Collected data
________
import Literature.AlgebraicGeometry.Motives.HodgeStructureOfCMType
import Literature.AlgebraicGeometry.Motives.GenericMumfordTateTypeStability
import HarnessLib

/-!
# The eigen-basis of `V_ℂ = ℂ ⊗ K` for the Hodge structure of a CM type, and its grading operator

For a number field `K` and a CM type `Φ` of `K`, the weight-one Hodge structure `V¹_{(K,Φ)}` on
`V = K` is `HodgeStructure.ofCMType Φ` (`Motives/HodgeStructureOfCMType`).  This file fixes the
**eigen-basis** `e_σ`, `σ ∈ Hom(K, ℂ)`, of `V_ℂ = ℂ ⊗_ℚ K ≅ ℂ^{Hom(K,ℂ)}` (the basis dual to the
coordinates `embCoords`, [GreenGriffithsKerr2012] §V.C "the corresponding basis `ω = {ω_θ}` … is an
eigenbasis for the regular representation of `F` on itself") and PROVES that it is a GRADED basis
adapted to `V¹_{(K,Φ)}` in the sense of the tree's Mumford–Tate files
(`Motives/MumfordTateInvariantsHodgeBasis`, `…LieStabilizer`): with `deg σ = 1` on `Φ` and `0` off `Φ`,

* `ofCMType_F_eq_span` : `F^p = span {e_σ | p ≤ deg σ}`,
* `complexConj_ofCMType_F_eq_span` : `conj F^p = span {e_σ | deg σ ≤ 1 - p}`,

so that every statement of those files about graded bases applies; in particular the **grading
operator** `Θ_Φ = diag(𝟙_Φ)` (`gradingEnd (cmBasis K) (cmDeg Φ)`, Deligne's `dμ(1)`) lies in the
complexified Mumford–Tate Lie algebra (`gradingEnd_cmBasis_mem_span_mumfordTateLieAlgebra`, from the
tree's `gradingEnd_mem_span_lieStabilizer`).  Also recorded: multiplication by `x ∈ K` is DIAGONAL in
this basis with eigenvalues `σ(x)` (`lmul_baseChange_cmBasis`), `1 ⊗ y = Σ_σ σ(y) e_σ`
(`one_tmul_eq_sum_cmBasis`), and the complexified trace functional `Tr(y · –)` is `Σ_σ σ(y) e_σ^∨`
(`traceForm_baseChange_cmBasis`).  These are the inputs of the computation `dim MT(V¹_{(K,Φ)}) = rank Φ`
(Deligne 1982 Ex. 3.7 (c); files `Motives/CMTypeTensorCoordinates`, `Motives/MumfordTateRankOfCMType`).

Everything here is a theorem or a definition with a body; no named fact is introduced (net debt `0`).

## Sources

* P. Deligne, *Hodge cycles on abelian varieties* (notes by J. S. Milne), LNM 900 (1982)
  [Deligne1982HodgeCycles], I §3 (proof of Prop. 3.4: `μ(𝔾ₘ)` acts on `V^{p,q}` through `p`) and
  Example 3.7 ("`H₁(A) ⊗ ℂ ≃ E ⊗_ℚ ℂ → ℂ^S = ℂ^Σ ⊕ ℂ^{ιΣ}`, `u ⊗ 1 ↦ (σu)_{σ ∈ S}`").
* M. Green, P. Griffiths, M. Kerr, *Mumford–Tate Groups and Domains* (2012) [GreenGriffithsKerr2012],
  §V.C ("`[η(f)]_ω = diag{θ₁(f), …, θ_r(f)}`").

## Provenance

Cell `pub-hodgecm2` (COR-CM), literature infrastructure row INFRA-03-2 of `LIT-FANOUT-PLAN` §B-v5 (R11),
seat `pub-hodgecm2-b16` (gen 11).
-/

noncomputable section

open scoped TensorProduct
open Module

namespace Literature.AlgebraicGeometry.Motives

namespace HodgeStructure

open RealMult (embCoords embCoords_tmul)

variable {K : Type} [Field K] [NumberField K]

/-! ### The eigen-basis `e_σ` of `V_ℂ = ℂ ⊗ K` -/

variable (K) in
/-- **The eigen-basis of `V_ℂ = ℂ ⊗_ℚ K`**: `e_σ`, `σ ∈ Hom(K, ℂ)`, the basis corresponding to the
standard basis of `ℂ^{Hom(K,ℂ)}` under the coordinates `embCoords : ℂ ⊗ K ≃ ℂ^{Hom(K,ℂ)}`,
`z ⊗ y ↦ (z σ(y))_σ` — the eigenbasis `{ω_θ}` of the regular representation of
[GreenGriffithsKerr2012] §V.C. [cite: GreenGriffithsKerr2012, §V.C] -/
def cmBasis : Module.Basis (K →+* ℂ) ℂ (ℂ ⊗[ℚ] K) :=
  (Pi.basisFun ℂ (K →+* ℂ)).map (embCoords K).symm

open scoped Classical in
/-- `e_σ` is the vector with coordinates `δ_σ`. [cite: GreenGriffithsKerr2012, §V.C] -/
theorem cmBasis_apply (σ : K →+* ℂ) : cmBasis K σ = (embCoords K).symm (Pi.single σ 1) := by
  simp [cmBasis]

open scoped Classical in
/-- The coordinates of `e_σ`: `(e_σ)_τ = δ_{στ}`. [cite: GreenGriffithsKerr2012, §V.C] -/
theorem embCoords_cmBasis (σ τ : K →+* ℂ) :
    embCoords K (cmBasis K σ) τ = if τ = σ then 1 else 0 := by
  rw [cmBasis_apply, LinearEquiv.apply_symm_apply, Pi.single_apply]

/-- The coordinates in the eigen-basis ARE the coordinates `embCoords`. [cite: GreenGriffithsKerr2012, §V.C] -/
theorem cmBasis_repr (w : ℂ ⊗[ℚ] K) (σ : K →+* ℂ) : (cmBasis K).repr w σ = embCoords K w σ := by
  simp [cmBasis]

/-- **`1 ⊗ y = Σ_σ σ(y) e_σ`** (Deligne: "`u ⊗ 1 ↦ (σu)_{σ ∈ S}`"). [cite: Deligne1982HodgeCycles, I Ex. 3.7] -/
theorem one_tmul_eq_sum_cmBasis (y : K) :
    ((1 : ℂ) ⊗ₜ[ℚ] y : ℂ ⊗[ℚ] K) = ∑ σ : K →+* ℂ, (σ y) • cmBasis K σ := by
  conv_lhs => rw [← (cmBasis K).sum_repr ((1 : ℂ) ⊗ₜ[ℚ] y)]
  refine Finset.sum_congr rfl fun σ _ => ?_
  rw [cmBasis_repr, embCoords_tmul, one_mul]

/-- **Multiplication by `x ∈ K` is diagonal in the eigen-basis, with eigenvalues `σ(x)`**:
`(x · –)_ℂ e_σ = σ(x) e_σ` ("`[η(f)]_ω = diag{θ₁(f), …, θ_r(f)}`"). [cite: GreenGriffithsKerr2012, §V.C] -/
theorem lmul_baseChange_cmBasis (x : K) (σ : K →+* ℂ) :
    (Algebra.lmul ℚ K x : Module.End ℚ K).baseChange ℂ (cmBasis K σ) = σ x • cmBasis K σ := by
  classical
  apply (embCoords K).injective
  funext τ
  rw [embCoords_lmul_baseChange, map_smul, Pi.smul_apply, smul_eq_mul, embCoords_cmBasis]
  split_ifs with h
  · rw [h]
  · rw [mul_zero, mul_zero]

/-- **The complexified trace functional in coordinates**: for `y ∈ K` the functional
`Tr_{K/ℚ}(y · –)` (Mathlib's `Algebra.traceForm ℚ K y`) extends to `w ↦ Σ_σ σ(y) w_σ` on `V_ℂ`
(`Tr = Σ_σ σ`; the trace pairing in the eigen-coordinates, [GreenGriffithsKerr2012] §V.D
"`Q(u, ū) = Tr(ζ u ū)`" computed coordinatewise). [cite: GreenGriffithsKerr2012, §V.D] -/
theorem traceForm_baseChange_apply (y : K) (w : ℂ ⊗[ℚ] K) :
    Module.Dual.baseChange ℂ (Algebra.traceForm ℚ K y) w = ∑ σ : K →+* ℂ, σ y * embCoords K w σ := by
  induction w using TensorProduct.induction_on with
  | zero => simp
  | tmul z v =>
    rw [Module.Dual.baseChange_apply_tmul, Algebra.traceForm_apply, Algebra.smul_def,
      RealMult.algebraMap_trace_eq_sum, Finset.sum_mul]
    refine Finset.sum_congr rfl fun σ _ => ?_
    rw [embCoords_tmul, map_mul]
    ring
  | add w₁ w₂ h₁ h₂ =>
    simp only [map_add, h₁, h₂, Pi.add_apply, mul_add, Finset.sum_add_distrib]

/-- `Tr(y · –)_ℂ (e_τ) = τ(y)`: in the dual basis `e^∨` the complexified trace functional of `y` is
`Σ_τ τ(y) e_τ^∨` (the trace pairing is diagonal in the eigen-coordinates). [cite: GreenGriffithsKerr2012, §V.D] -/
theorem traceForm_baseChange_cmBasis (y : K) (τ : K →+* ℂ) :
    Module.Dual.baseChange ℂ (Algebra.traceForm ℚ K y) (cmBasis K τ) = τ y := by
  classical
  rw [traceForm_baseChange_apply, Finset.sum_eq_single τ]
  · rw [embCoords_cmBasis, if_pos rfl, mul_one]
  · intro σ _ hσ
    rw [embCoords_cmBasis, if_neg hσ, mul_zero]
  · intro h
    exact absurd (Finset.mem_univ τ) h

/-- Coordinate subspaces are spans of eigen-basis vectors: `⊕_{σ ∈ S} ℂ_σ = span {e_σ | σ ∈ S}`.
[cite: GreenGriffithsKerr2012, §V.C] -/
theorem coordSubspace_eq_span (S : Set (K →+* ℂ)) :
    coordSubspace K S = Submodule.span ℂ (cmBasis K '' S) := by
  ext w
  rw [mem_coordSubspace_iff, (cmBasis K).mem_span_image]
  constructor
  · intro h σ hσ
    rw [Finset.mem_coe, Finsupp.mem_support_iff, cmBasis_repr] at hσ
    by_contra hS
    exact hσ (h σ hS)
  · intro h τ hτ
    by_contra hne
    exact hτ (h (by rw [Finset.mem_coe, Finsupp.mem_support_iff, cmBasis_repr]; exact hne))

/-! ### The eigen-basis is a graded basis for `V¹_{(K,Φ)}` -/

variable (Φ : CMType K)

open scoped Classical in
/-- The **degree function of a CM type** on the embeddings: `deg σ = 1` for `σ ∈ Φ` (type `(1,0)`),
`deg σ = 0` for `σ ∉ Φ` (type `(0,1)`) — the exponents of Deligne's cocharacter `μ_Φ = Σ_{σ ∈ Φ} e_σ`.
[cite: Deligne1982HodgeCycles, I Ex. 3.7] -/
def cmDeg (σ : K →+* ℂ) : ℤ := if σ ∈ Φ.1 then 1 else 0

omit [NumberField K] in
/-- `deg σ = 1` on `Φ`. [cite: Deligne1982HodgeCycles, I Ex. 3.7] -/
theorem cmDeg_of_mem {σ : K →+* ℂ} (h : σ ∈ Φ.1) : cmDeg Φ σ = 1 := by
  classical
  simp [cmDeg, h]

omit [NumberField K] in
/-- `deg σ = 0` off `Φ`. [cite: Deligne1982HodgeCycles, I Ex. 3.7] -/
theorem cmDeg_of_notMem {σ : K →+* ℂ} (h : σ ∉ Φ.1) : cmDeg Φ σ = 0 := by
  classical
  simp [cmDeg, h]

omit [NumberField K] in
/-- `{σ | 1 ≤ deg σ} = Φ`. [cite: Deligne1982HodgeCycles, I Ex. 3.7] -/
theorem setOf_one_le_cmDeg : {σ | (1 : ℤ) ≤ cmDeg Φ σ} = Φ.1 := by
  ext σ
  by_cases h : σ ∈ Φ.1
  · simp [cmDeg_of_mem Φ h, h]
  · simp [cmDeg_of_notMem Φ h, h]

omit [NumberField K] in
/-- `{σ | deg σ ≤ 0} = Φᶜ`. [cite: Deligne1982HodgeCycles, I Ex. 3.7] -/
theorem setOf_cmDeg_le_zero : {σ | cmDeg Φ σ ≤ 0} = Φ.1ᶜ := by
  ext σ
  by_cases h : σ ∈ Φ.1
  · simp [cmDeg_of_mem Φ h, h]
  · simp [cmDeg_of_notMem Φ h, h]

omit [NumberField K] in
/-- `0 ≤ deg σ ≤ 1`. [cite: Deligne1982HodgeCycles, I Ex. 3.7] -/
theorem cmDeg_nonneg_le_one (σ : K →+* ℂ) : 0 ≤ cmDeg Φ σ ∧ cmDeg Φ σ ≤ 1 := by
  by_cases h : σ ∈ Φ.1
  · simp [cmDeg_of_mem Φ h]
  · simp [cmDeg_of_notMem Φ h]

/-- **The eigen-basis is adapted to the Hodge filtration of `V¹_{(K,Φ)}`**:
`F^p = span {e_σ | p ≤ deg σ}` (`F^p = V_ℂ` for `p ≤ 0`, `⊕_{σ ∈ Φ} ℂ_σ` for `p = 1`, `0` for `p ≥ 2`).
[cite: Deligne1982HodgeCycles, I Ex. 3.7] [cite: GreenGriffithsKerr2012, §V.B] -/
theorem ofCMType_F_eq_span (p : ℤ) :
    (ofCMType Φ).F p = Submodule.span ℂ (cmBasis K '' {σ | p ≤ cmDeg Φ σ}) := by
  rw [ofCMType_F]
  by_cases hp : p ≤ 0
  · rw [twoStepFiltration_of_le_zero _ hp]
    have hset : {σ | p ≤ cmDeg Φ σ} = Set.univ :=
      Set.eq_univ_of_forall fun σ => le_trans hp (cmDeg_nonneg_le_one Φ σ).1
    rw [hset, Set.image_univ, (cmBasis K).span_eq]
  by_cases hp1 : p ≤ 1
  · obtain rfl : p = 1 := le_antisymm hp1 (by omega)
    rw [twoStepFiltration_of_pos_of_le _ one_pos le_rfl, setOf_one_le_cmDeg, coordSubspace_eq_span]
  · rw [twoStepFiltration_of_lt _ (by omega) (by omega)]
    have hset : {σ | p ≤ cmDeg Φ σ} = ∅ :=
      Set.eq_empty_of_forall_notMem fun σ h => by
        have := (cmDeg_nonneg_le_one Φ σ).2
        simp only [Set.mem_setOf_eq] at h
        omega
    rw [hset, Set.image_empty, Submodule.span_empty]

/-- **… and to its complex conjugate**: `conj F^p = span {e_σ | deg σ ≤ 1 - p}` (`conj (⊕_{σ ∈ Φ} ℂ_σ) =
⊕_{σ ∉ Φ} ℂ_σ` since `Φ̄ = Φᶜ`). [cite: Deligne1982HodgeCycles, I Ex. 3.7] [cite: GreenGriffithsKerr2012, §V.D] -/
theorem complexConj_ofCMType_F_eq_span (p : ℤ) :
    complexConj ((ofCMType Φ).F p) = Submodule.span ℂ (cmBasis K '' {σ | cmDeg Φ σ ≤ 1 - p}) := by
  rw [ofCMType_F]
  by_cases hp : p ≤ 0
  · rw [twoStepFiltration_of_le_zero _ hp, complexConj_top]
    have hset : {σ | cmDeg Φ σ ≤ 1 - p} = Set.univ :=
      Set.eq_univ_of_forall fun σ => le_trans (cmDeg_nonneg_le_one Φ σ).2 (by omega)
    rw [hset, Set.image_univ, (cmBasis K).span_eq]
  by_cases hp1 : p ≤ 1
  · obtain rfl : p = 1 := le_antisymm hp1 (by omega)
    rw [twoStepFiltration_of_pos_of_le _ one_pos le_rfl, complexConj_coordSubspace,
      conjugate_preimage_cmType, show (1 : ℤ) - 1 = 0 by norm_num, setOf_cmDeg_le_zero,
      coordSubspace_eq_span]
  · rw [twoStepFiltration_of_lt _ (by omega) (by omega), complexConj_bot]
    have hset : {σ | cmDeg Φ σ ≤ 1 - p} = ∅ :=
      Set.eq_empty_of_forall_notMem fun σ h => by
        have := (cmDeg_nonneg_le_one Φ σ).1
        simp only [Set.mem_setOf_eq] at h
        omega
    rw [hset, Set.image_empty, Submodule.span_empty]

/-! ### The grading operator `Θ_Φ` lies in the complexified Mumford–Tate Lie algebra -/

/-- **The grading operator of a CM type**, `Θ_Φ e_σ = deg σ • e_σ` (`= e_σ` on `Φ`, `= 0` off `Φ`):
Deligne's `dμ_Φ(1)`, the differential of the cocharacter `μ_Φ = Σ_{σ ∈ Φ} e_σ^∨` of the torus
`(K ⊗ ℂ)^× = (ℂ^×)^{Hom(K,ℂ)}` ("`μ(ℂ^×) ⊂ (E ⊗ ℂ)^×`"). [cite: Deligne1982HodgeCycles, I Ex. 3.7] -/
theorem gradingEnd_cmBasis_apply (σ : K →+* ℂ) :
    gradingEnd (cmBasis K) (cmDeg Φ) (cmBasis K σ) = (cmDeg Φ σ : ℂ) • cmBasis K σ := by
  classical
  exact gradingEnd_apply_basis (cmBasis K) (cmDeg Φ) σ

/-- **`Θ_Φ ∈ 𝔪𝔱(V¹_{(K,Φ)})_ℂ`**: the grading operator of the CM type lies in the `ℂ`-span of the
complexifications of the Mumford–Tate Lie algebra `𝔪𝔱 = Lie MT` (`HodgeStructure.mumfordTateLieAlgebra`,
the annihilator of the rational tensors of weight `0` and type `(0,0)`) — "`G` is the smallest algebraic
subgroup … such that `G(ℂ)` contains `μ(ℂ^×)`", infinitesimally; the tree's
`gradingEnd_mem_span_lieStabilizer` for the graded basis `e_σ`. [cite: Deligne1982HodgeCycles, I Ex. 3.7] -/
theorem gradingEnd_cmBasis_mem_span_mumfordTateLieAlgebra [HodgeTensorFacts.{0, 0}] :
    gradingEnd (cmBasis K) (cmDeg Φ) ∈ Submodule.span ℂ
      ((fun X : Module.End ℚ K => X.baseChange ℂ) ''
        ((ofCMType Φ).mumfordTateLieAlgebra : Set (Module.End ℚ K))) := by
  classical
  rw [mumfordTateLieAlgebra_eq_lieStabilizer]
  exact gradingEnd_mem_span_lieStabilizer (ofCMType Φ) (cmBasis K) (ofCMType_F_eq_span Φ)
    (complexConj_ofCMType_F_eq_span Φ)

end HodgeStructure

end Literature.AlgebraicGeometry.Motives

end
________
◆ Exercise requirements
Beginning at the top of the data, please return every line until and including the line containing "# The eigen-basis of", copied exactly, and nothing past it.

◆ Answer for this exercise
import Literature.AlgebraicGeometry.Motives.HodgeStructureOfCMType
import Literature.AlgebraicGeometry.Motives.GenericMumfordTateTypeStability
import HarnessLib

/-!
# The eigen-basis of `V_ℂ = ℂ ⊗ K` for the Hodge structure of a CM type, and its grading operator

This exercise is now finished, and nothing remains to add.